[Dataset excerpts]
____________

/-! ### The sign-reversing involution: `S_p = 0` -/

/-- **The case `S_p = 0` of (9.5) on a general box**: for `r ∈ box`, `e ∣ s` coordinatewise, and a
prime `p ∣ r_j` with `p ∤ ∏ s_i`, the `d`-sum of `pairTerm d e` over the divisor vectors of `r`
vanishes (involution `d_j ↦ d_j p^{±1}`).
[cite: Maynard2016DenseClusters, proof of Prop. 9.1 p. 19, (9.5) (case «p ∣ r and p ∤ s»); proof of Prop. 9.4 p. 25] -/
theorem sum_filter_dvd_pairTerm_eq_zero {N W : ι → ℕ} {r s e : ι → ℕ}
    (hr : r ∈ gBox N W) (he : ∀ i, e i ∣ s i) {p : ℕ} (hp : p.Prime) {j : ι} (hpj : p ∣ r j)
    (hps : ¬ p ∣ ∏ i, s i) :
    ∑ d ∈ (gBox N W).filter (fun d => ∀ i, d i ∣ r i), pairTerm d e = 0 := by
  have hpprime : Prime p := Nat.prime_iff.1 hp
  have hpe : ∀ i, ¬ p ∣ e i := fun i h =>
    hps ((h.trans (he i)).trans (Finset.dvd_prod_of_mem _ (Finset.mem_univ i)))
  have hrsq : Squarefree (r j) := squarefree_apply_of_mem_gBox hr j
  have lcm_prime_mul_left : ∀ {a b : ℕ}, p.Coprime b → Nat.lcm (p * a) b = p * Nat.lcm a b :=
    fun {a b} hpb => by
      rw [Nat.lcm, Nat.lcm, Nat.Coprime.gcd_mul_left_cancel a hpb, mul_assoc,
        Nat.mul_div_assoc p ((Nat.gcd_dvd_left a b).mul_right b)]
  have moebius_prime_mul : ∀ {m : ℕ}, ¬ p ∣ m → μ (p * m) = -μ m := fun {m} hpm => by
    rw [ArithmeticFunction.isMultiplicative_moebius.map_mul_of_coprime
        ((Nat.Prime.coprime_iff_not_dvd hp).2 hpm), ArithmeticFunction.moebius_apply_prime hp]
    ring
  set tog : (ι → ℕ) → (ι → ℕ) := fun d =>
    Function.update d j (if p ∣ d j then d j / p else d j * p) with htog
  have hdi : ∀ d : ι → ℕ, (∀ i, d i ∣ r i) → ∀ i, i ≠ j → ¬ p ∣ d i := by
    intro d hd i hij h
    have hg := Nat.dvd_gcd (h.trans (hd i)) hpj
    rw [(coprime_apply_of_mem_gBox hr hij).gcd_eq_one] at hg
    exact hp.one_lt.ne' (Nat.dvd_one.1 hg)
  have hdsq : ∀ d : ι → ℕ, (∀ i, d i ∣ r i) → Squarefree (d j) := fun d hd =>
    hrsq.squarefree_of_dvd (hd j)
  have hdivndvd : ∀ d : ι → ℕ, (∀ i, d i ∣ r i) → p ∣ d j → ¬ p ∣ d j / p := by
    intro d hd hpd h
    rw [Nat.dvd_div_iff_mul_dvd hpd] at h
    exact hp.not_isUnit (hdsq d hd p h)
  have htog_dvd : ∀ d : ι → ℕ, (∀ i, d i ∣ r i) → ∀ i, tog d i ∣ r i := by
    intro d hd i
    by_cases hi : i = j
    · subst hi
      simp only [htog, Function.update_self]
      split_ifs with hpd
      · exact (Nat.div_dvd_of_dvd hpd).trans (hd i)
      · exact Nat.Coprime.mul_dvd_of_dvd_of_dvd
          (Nat.coprime_comm.1 ((Nat.Prime.coprime_iff_not_dvd hp).2 hpd)) (hd i) hpj
    · simp only [htog, Function.update_of_ne hi]; exact hd i
  refine Finset.sum_involution (fun d _ => tog d) ?_ ?_ ?_ ?_
  · intro d hd
    obtain ⟨-, hdr⟩ := Finset.mem_filter.1 hd
    have hdi' := hdi d hdr
    have key : ((∀ i l, i ≠ l → (tog d i * e i).Coprime (tog d l * e l)) ↔
          ∀ i l, i ≠ l → (d i * e i).Coprime (d l * e l)) ∧
        ((μ (∏ i, tog d i) : ℤ) : ℝ) = -((μ (∏ i, d i) : ℤ) : ℝ) ∧
        (∏ i, (tog d i : ℝ)) / ∏ i, ((Nat.lcm (tog d i) (e i) : ℕ) : ℝ) =
          (∏ i, (d i : ℝ)) / ∏ i, ((Nat.lcm (d i) (e i) : ℕ) : ℝ) := by
      have hP0 : ∏ i, d i = d j * ∏ i ∈ Finset.univ \ {j}, d i := by
        conv_lhs => rw [← Function.update_eq_self j d]
        exact Finset.prod_update_of_mem (Finset.mem_univ j) d (d j)
      have hP1 : ∏ i, tog d i =
          (if p ∣ d j then d j / p else d j * p) * ∏ i ∈ Finset.univ \ {j}, d i := by
        simp only [htog]; exact Finset.prod_update_of_mem (Finset.mem_univ j) d _
      have hQ0 : ∏ i, Nat.lcm (d i) (e i) =
          Nat.lcm (d j) (e j) * ∏ i ∈ Finset.univ \ {j}, Nat.lcm (d i) (e i) := by
        conv_lhs => rw [← Function.update_eq_self j (fun i => Nat.lcm (d i) (e i))]
        exact Finset.prod_update_of_mem (Finset.mem_univ j) (fun i => Nat.lcm (d i) (e i)) _
      have hQ1 : ∏ i, Nat.lcm (tog d i) (e i) =
          Nat.lcm (if p ∣ d j then d j / p else d j * p) (e j) *
            ∏ i ∈ Finset.univ \ {j}, Nat.lcm (d i) (e i) := by
        have : (fun i => Nat.lcm (tog d i) (e i)) =
            Function.update (fun i => Nat.lcm (d i) (e i)) j
              (Nat.lcm (if p ∣ d j then d j / p else d j * p) (e j)) := by
          funext i
          by_cases hi : i = j
          · subst hi; simp only [htog, Function.update_self]
          · simp only [htog, Function.update_of_ne hi]
        rw [this]; exact Finset.prod_update_of_mem (Finset.mem_univ j) _ _
      have hrest : ¬ p ∣ ∏ i ∈ Finset.univ \ {j}, d i := by
        rw [hpprime.dvd_finsetProd_iff]
        rintro ⟨i, hi, hpi⟩
        exact hdi' i (by simpa using hi) hpi
      have hpej : p.Coprime (e j) := (Nat.Prime.coprime_iff_not_dvd hp).2 (hpe j)
      have hcross : (∀ i l, i ≠ l → (tog d i * e i).Coprime (tog d l * e l)) ↔
          ∀ i l, i ≠ l → (d i * e i).Coprime (d l * e l) := by
        simp only [htog]
        refine cross_update_iff d e j _ fun n hn => ?_
        obtain ⟨l, hl, rfl⟩ := hn
        have hpn : ¬ p ∣ d l * e l := by
          rw [hp.dvd_mul, not_or]; exact ⟨hdi' l hl, hpe l⟩
        split_ifs with hpd
        · conv_rhs => rw [← Nat.div_mul_cancel hpd,
            show d j / p * p * e j = p * (d j / p * e j) by ring]
          rw [FGKMT2018.coprime_prime_mul_iff hp hpn]
        · rw [show d j * p * e j = p * (d j * e j) by ring, FGKMT2018.coprime_prime_mul_iff hp hpn]
      refine ⟨hcross, ?_, ?_⟩
      · rw [hP1, hP0]
        split_ifs with hpd
        · have h1 : d j * ∏ i ∈ Finset.univ \ {j}, d i =
              p * (d j / p * ∏ i ∈ Finset.univ \ {j}, d i) := by
            conv_lhs => rw [← Nat.div_mul_cancel hpd]
            ring
          have hnd : ¬ p ∣ d j / p * ∏ i ∈ Finset.univ \ {j}, d i := by
            rw [hp.dvd_mul, not_or]; exact ⟨hdivndvd d hdr hpd, hrest⟩
          rw [h1, moebius_prime_mul hnd]; push_cast; ring
        · have h1 : d j * p * ∏ i ∈ Finset.univ \ {j}, d i =
              p * (d j * ∏ i ∈ Finset.univ \ {j}, d i) := by ring
          have hnd : ¬ p ∣ d j * ∏ i ∈ Finset.univ \ {j}, d i := by
            rw [hp.dvd_mul, not_or]; exact ⟨hpd, hrest⟩
          rw [h1, moebius_prime_mul hnd]; push_cast; ring
      · have hN : (∏ i, tog d i) * ∏ i, Nat.lcm (d i) (e i) =
            (∏ i, d i) * ∏ i, Nat.lcm (tog d i) (e i) := by
          rw [hP1, hP0, hQ0, hQ1]
          split_ifs with hpd
          · set v := d j / p with hv
            have hdj : d j = p * v := by rw [hv, mul_comm, Nat.div_mul_cancel hpd]
            rw [hdj, lcm_prime_mul_left hpej]
            ring
          · rw [show d j * p = p * d j by ring, lcm_prime_mul_left hpej]
            ring
        have hΛ0 : (0 : ℝ) < ∏ i, ((Nat.lcm (d i) (e i) : ℕ) : ℝ) := by
          refine Finset.prod_pos fun i _ => ?_
          have h1 := one_le_of_mem_gBox (mem_gBox_of_dvd hr hdr) i
          have h2 : e i ≠ 0 := fun h0 => hpe i (by rw [h0]; exact dvd_zero p)
          exact_mod_cast Nat.lcm_pos h1 (Nat.pos_of_ne_zero h2)
        have hΛ1 : (0 : ℝ) < ∏ i, ((Nat.lcm (tog d i) (e i) : ℕ) : ℝ) := by
          refine Finset.prod_pos fun i _ => ?_
          have h1 := one_le_of_mem_gBox (mem_gBox_of_dvd hr (htog_dvd d hdr)) i
          have h2 : e i ≠ 0 := fun h0 => hpe i (by rw [h0]; exact dvd_zero p)
          exact_mod_cast Nat.lcm_pos h1 (Nat.pos_of_ne_zero h2)
        rw [div_eq_div_iff hΛ1.ne' hΛ0.ne']
        have := congrArg (fun n : ℕ => (n : ℝ)) hN
        push_cast at this
        exact this
    obtain ⟨hc, hμ, hfrac⟩ := key
    by_cases hcr : ∀ i l, i ≠ l → (d i * e i).Coprime (d l * e l)
    · simp only [pairTerm]
      rw [if_pos hcr, if_pos (hc.2 hcr)]
      rw [show ((μ (∏ i, tog d i) : ℤ) : ℝ) * ((μ (∏ i, e i) : ℤ) : ℝ) *
              ((∏ i, (tog d i : ℝ)) * ∏ i, (e i : ℝ)) / ∏ i, ((Nat.lcm (tog d i) (e i) : ℕ) : ℝ) =
            ((μ (∏ i, tog d i) : ℤ) : ℝ) * ((μ (∏ i, e i) : ℤ) : ℝ) * (∏ i, (e i : ℝ)) *
              ((∏ i, (tog d i : ℝ)) / ∏ i, ((Nat.lcm (tog d i) (e i) : ℕ) : ℝ)) by ring,
        hfrac, hμ]
      ring
    · simp only [pairTerm]
      rw [if_neg hcr, if_neg (fun h => hcr (hc.1 h)), add_zero]
  · intro d hd _ h
    obtain ⟨-, hdr⟩ := Finset.mem_filter.1 hd
    have hj := congr_fun h j
    simp only [htog, Function.update_self] at hj
    have hd1 : 1 ≤ d j := one_le_of_mem_gBox (mem_gBox_of_dvd hr hdr) j
    split_ifs at hj with hpd
    · exact (Nat.div_lt_self hd1 hp.one_lt).ne hj
    · have : d j * p = d j * 1 := by rw [hj, mul_one]
      exact hp.one_lt.ne' (Nat.eq_of_mul_eq_mul_left hd1 this)
  · intro d hd
    obtain ⟨-, hdr⟩ := Finset.mem_filter.1 hd
    exact Finset.mem_filter.2 ⟨mem_gBox_of_dvd hr (htog_dvd d hdr), htog_dvd d hdr⟩
  · intro d hd
    obtain ⟨-, hdr⟩ := Finset.mem_filter.1 hd
    funext i
    by_cases hi : i = j
    · subst hi
      simp only [htog, Function.update_self]
      split_ifs with hpd h2 h3
      · exact absurd h2 (hdivndvd d hdr hpd)
      · exact Nat.div_mul_cancel hpd
      · exact Nat.mul_div_cancel _ hp.pos
      · exact absurd (Dvd.intro_left _ rfl) h3
    · simp only [htog, Function.update_of_ne hi]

____________

TASK BRIEF: Only lines holding the word "hpej" belong in the answer; copy all of them from the records.

EXERCISE RESULT:
      have hpej : p.Coprime (e j) := (Nat.Prime.coprime_iff_not_dvd hp).2 (hpe j)
            rw [hdj, lcm_prime_mul_left hpej]
          · rw [show d j * p = p * d j by ring, lcm_prime_mul_left hpej]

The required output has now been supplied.